# A Little Nightmare Music



## Mr Salek (Apr 11, 2006)

www.youtube.com/user/hirnw

Very funny violin and piano duo.


----------



## captaintim (Feb 26, 2007)

Very Good, I love the piano chord sticks, very original!


----------



## CelloPrincess04 (Jan 1, 2007)

this why people think musicians are weird. yesssh.


----------



## Gatton (Dec 20, 2006)

CelloPrincess04 said:


> this why people think musicians are weird. yesssh.


Don't worry CelloPrincess. We're aware that you're not all like that 

Here's a link to help balance things out. The giant Rostropovich. Unfortunately it cuts out after a few minutes.

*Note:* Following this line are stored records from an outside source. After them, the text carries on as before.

/-
Copyright (c) 2026 the pub-hodgecm-mathlib formalisation cell (harness21).  Prover seat hodgecm-mathlib-K2E3-p12 (g8), Track B ∕ K2-LIT, h413 = `stmt-HodgeConjecture-24833`,
line `K2_E1_TraceFormulaBeta`, 5Res ROADCARD «ENDGAME BY FAMILIES» (K2E1-plan (g7), (154)) file C1 «f3-χ» (deal (142)), part H-a: the idele class integral of ★ W-b SPLIT into its
`w = 1` term (character `χ·conj χ′`) and its `w = w₀` term (character `χ·conj χ′ʷ`), each integrable over `𝓕_I` — the input of Lemma B (★ GR-χ) for (XF)∕(OD)∕(SD).
-/
import Summits.HodgeConjecture.HodgeConjecture.Theorems.K2E1ChiPseudoEisensteinIdeleLevelCMTwo      -- ★ W-b p859978 (this seat); transitively ★ D0-χ, ★ W-a, ★ Final §1, ★ C, Godement ★
import HarnessLib

/-!
# C1 «f3-χ», part H-a — `K2E1ChiPseudoEisensteinIdeleSplitCMTwo`: `⟨θ_{f,φ}, θ_{f′,φ′}⟩_X = C·( ∫_{𝓕_I} G₁ dν_I + ∫_{𝓕_I} G₂ dν_I )` with
# `G₁(x) = ‖x‖⁻¹•( χ(x)conj χ′(x) · f(‖x‖)conj f′(‖x‖)·⟪φ,φ′⟫_K )`, `G₂(x) = ‖x‖⁻¹•( χ(x)conj χ′ʷ(x) · f(‖x‖)·∫_K φ(k)·conj((ν𝓕)⁻¹•(2π)⁻¹∫_ℝ f̃′(z)‖x‖(‖x‖⁻¹)^z I_{φ′}(z,k) dy) dμ_K )`, BOTH INTEGRABLE ON `𝓕_I`

Track B ∕ K2-LIT, crux h413 = `stmt-HodgeConjecture-24833`, route of record `HCCMUnconditional`; cell `hodgecm-mathlib`, squad K2, ENGINE E1.  THEOREMS ONLY (no `def`, no `instance`,
no `notation`, no named-fact hypothesis, no `sorry`); lane `--supports stmt-HodgeConjecture-24833 --as helper` (count-neutral).
THE MATHEMATICS ([MoeglinWaldspurger1995, II.1.7, II.2.1]; [Rogawski1990, §7.3]; [GelbartRogawski1991, §3.1]; ROADCARD (154) §1).  ★ W-b gives `⟨θ_{f,φ},θ_{f′,φ′}⟩ = C·∫_{𝓕_I} ‖x‖⁻¹•Φ(x)`
with `Φ(x) = ∫_{K_U} B(x,k) dμ_K`.  For UNITARY `χ, χ′` this file splits `B = T₁ + T₂` pointwise (`conj` is additive; the `x`-constants `χ′ʷ(x)` leave the `y`-integral and the `K_U`-integral
unconditionally), integrates term by term over the compact `K_U` (`T₁(x,·)` continuous-bounded, `T₂(x,·)` Borel and bounded through the UNIFORM GODEMENT BOUND `|I_{φ′}(σ₀+iy, k)| ≤ C_{φ′}·c(σ₀)`,
`c(σ₀) = ∫_{N(𝔸)} H(w₀v)^{σ₀} dν` — ★ `integrable_borelHeight_weylLongU_mul_rpow_cm_two` + right-`K_U`-invariance of `H`), and proves `G₁, G₂ ∈ L¹(𝓕_I, ν_I)` by the radial majorants
`‖x‖⁻¹|f(‖x‖)|·D_i` (`|χ| = |χ′| = |χ′ʷ| = 1`; on `supp f∘‖·‖` one has `‖x‖ ≥ T⁻¹`, ★ `exists_one_le_forall_eq_zero`) through ★ C `setLIntegral_inv_ideleNorm_mul_comp_eq` + ★ Final §1
`setLIntegral_inv_mul_inv_mul_enorm_lt_top`.  Consequences (part H-b): `G₁(a x) = (χχ′⁻¹)(a)G₁(x)`, `G₂(a x) = (χ(χ′ʷ)⁻¹)(a)G₂(x)` for norm-one `a`, so ★ GR-χ Lemma B kills `∫G₁` unless `χχ′⁻¹` is a
norm twist and `∫G₂` unless `χ(χ′ʷ)⁻¹` is (ROADCARD (154) §1 (XF)∕(OD)); in the norm-twist cases ★ C ∘ ★ A evaluate them (Final's twin).
* §1 `norm_reflectChar_apply_of_isUnitary`, `norm_integral_flatSectionU_weylLongU_maximalCompact_le_cm_two` (uniform Godement bound on `K_U`).
* §2 **`chiPseudoEisenstein_inner_product_eq_sum_setIntegral_ideleClass_cm_two`** (the head).
HONEST LABEL: HC_CM is proved only modulo the 7 printed citations (2 remaining named inputs: hLiu418 = `stmt-HodgeConjecture-24832`, h413 = `stmt-HodgeConjecture-24833`) until rung 0
closes; this file asserts no named fact, closes no socket; count-neutral; letter-free.

## References
* [MoeglinWaldspurger1995] C. Mœglin, J.-L. Waldspurger, *Spectral decomposition and Eisenstein series* (1995), II.1.5–II.1.7, II.2.1.
* [Rogawski1990] J. D. Rogawski, *Automorphic Representations of Unitary Groups in Three Variables* (1990), §7.3 pp. 96–98.
* [GelbartRogawski1991] S. Gelbart, J. Rogawski, *L-functions and Fourier–Jacobi coefficients for the unitary group U(3)*, Invent. Math. 105 (1991), §3.1.
-/

set_option autoImplicit false
set_option linter.dupNamespace false  -- the mandated namespace repeats the summit's segment (`HodgeConjecture.HodgeConjecture`)

noncomputable section

open MeasureTheory Measure Set Filter Topology Complex NumberField IsDedekindDomain MulAction
open scoped Real NNReal ENNReal ComplexConjugate Pointwise
open Literature.MeasureTheory.Group Literature.NumberTheory
open Literature.NumberTheory.Automorphic Literature.NumberTheory.Automorphic.UnitaryGroup AdelicGroupData
open Literature.NumberTheory.GaloisRepresentations (HeckeCharacter ideleGroup)
open Summit.HodgeConjecture.HodgeConjecture.Cruxes.H413.K2E1BorelEisensteinU
open Summit.HodgeConjecture.HodgeConjecture.Cruxes.H413.K2E1CharacterEisensteinU2Defs
open Summit.HodgeConjecture.HodgeConjecture.Cruxes.H413.K2E1MellinPaleyWienerHalfLine (differentiable_mellin)
open Summit.HodgeConjecture.HodgeConjecture.Cruxes.H413.K2E1IdeleClassRadialIntegralCM (setLIntegral_inv_ideleNorm_mul_comp_eq)
open Summit.HodgeConjecture.HodgeConjecture.Cruxes.H413.K2E1PseudoEisensteinRadialCMTwo (exists_one_le_forall_eq_zero)
open Summit.HodgeConjecture.HodgeConjecture.Cruxes.H413.K2E1ChiPseudoEisensteinIdeleLevelCMTwo (chiPseudoEisenstein_inner_product_eq_setIntegral_ideleClass_cm_two)
open Summit.HodgeConjecture.HodgeConjecture.Cruxes.H413.K2E1PseudoEisensteinInnerProductCMTwoFinal (setLIntegral_inv_mul_inv_mul_enorm_lt_top continuous_and_integrable_norm_mellin_neg)
open Summit.HodgeConjecture.HodgeConjecture.Cruxes.H413.K2E1IntertwinedCoeffContinuousCMTwo (integrable_borelHeight_weylLongU_mul_rpow_cm_two)
open Summit.HodgeConjecture.HodgeConjecture.Cruxes.H413.K2E1UnipotentHaarNormalisationU2 (isInvInvariant_of_isHaarMeasure_two)
open Summit.HodgeConjecture.HodgeConjecture.Cruxes.H413.K2E1SphericalIntertwiningMellinCMTwo (sigmaFinite_haar_adelicUnipotent_cm_two)
open Summit.HodgeConjecture.HodgeConjecture.Cruxes.H413.K2E1MaassSelbergSphericalBracketsCMTwo (measureReal_maximalCompact_pos)

namespace Summit.HodgeConjecture.HodgeConjecture.Cruxes.H413.K2E1ChiPseudoEisensteinIdeleSplitCMTwo

/-! ## §1 Two small inputs: `|χʷ| = 1` for unitary `χ`; the uniform Godement bound of `I_{φ′}(z, k)` on `K_U` -/

section Inputs

variable {F E : Type} [Field F] [NumberField F] [Field E] [NumberField E] [Algebra F E] {c : E ≃ₐ[F] E}

omit [NumberField F] in
/-- `‖χʷ(a)‖ = 1` for a unitary `χ` (`χʷ(a) = χ(c a)⁻¹`). [folklore] -/
theorem norm_reflectChar_apply_of_isUnitary {χ : HeckeCharacter E} (hχ : χ.IsUnitary) (a : ideleGroup E) : ‖((reflectChar c χ a : ℂˣ) : ℂ)‖ = 1 := by
  rw [reflectChar_apply, Units.val_inv_eq_inv_val, norm_inv, hχ, inv_one]

end Inputs

variable (L : Type) [Field L] [NumberField L] [IsCMField L]
variable [MeasurableSpace (quasiSplit (↥(maximalRealSubfield L)) L (IsCMField.complexConj L) 2).Adelic] [BorelSpace (quasiSplit (↥(maximalRealSubfield L)) L (IsCMField.complexConj L) 2).Adelic]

And a nice quick link to the Prelude from the first Bach suite.






I always forget that there are some great performances on Youtube both from professionals and amateurs alike. It looks like you can watch the entire Dvorak concerto by Rostropovich also. Good stuff.


----------



## captaintim (Feb 26, 2007)

Gatton said:


> It looks like you can watch the entire Dvorak concerto by Rostropovich also. Good stuff.


That's pretty cool. There's so much stuff on that site, no wonder Google got their cheeky mits on it. Oh to be one of the founders of YouTube....


----------